**RECORD EXTRACTS:**
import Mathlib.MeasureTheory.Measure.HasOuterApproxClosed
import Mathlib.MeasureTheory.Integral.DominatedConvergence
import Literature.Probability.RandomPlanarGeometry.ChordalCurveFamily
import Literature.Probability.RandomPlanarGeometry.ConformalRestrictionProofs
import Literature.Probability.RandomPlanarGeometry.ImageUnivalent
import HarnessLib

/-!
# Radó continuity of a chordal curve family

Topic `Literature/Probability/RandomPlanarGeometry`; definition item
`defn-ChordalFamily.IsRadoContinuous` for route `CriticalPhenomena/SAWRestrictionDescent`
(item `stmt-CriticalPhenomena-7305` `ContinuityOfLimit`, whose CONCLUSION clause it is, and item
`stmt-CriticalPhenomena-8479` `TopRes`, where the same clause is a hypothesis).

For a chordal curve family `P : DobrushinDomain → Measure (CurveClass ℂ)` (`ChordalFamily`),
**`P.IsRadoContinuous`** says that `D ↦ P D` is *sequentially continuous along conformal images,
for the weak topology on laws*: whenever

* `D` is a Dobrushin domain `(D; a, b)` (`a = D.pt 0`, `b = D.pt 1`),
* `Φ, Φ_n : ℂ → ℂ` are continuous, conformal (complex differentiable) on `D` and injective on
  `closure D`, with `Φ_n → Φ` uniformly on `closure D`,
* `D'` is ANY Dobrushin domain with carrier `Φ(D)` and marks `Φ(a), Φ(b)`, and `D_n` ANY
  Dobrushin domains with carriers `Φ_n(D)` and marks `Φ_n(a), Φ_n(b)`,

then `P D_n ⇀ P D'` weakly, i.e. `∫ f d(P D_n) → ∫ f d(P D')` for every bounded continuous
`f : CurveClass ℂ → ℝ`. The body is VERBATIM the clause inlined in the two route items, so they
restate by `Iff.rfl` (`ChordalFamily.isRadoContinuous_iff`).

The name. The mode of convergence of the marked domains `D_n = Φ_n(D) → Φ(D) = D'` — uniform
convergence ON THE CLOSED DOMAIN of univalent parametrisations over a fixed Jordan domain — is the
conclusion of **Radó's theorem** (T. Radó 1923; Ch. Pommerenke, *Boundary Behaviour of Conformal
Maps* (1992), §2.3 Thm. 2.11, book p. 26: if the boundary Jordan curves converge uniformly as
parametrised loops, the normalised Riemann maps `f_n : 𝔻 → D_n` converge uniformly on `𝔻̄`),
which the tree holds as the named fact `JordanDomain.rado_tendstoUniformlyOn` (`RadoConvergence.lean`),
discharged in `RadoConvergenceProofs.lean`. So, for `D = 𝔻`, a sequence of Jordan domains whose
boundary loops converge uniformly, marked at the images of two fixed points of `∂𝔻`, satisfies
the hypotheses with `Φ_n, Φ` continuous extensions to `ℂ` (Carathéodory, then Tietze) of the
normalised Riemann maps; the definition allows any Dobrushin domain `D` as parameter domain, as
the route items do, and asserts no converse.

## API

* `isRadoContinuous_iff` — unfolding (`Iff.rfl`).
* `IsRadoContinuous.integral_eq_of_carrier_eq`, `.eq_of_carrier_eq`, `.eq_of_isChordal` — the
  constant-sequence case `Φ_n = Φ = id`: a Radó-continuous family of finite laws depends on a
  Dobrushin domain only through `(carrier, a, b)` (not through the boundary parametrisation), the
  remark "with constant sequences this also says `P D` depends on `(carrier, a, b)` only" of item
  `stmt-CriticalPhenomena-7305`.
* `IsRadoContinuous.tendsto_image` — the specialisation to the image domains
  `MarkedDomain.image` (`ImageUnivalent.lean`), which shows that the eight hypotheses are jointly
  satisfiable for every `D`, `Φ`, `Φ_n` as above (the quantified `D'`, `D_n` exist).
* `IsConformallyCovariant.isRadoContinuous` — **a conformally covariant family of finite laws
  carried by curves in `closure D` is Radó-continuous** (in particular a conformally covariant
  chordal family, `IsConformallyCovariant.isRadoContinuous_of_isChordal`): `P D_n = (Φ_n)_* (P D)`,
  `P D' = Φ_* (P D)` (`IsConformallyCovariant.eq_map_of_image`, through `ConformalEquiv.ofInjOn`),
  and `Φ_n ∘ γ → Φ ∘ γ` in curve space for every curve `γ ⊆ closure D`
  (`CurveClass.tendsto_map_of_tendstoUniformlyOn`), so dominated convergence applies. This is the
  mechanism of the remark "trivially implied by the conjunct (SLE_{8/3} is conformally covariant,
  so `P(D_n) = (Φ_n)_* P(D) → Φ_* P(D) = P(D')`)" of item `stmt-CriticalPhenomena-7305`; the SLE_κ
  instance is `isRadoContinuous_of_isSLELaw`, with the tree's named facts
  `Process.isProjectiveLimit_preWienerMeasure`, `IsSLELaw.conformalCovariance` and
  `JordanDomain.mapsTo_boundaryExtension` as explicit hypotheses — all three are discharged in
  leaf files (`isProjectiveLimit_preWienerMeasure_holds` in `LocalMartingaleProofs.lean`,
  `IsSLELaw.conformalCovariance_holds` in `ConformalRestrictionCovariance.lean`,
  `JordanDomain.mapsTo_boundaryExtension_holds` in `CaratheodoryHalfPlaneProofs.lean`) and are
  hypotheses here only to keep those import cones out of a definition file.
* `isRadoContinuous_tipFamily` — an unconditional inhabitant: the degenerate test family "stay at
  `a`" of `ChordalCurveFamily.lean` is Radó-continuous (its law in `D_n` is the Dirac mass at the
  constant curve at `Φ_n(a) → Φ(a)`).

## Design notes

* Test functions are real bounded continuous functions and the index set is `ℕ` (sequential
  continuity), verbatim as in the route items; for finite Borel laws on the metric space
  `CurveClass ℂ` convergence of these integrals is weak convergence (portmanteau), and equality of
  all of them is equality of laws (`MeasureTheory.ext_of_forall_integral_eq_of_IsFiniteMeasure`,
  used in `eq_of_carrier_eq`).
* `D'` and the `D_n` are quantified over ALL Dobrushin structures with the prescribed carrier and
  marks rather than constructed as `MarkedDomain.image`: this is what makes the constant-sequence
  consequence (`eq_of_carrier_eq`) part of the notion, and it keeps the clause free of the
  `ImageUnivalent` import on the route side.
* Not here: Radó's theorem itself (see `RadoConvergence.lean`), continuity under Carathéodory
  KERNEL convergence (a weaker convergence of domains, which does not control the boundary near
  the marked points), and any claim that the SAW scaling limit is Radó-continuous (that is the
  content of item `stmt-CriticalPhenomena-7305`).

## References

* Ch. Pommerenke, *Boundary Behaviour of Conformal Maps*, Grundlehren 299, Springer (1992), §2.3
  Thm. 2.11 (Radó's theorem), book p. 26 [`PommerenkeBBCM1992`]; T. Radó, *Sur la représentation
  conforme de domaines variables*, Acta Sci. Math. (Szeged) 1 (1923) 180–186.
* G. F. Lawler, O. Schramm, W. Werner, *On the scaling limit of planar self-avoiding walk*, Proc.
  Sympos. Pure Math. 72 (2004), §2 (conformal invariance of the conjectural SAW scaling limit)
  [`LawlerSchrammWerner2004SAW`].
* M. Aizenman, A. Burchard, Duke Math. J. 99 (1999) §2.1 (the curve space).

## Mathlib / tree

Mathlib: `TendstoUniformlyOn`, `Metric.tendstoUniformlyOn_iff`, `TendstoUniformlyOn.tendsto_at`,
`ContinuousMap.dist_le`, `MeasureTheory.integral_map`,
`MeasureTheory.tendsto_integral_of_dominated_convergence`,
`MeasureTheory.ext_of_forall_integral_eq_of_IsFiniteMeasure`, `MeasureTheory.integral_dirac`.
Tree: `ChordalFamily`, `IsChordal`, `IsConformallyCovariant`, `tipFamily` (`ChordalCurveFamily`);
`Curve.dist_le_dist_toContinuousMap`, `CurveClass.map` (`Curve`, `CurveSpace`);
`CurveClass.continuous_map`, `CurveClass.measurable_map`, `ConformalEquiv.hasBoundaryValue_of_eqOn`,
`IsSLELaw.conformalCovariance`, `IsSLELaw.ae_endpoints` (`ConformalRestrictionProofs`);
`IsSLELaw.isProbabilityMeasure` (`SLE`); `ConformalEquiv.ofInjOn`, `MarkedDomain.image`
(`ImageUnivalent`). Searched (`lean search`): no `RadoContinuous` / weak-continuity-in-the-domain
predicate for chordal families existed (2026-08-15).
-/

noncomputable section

**YOUR TASK:** Where the string "definition" shows up in the listing above, copy the line that holds it.

**WRITTEN SOLUTION:**
Topic `Literature/Probability/RandomPlanarGeometry`; definition item
normalised Riemann maps; the definition allows any Dobrushin domain `D` as parameter domain, as
  hypotheses here only to keep those import cones out of a definition file.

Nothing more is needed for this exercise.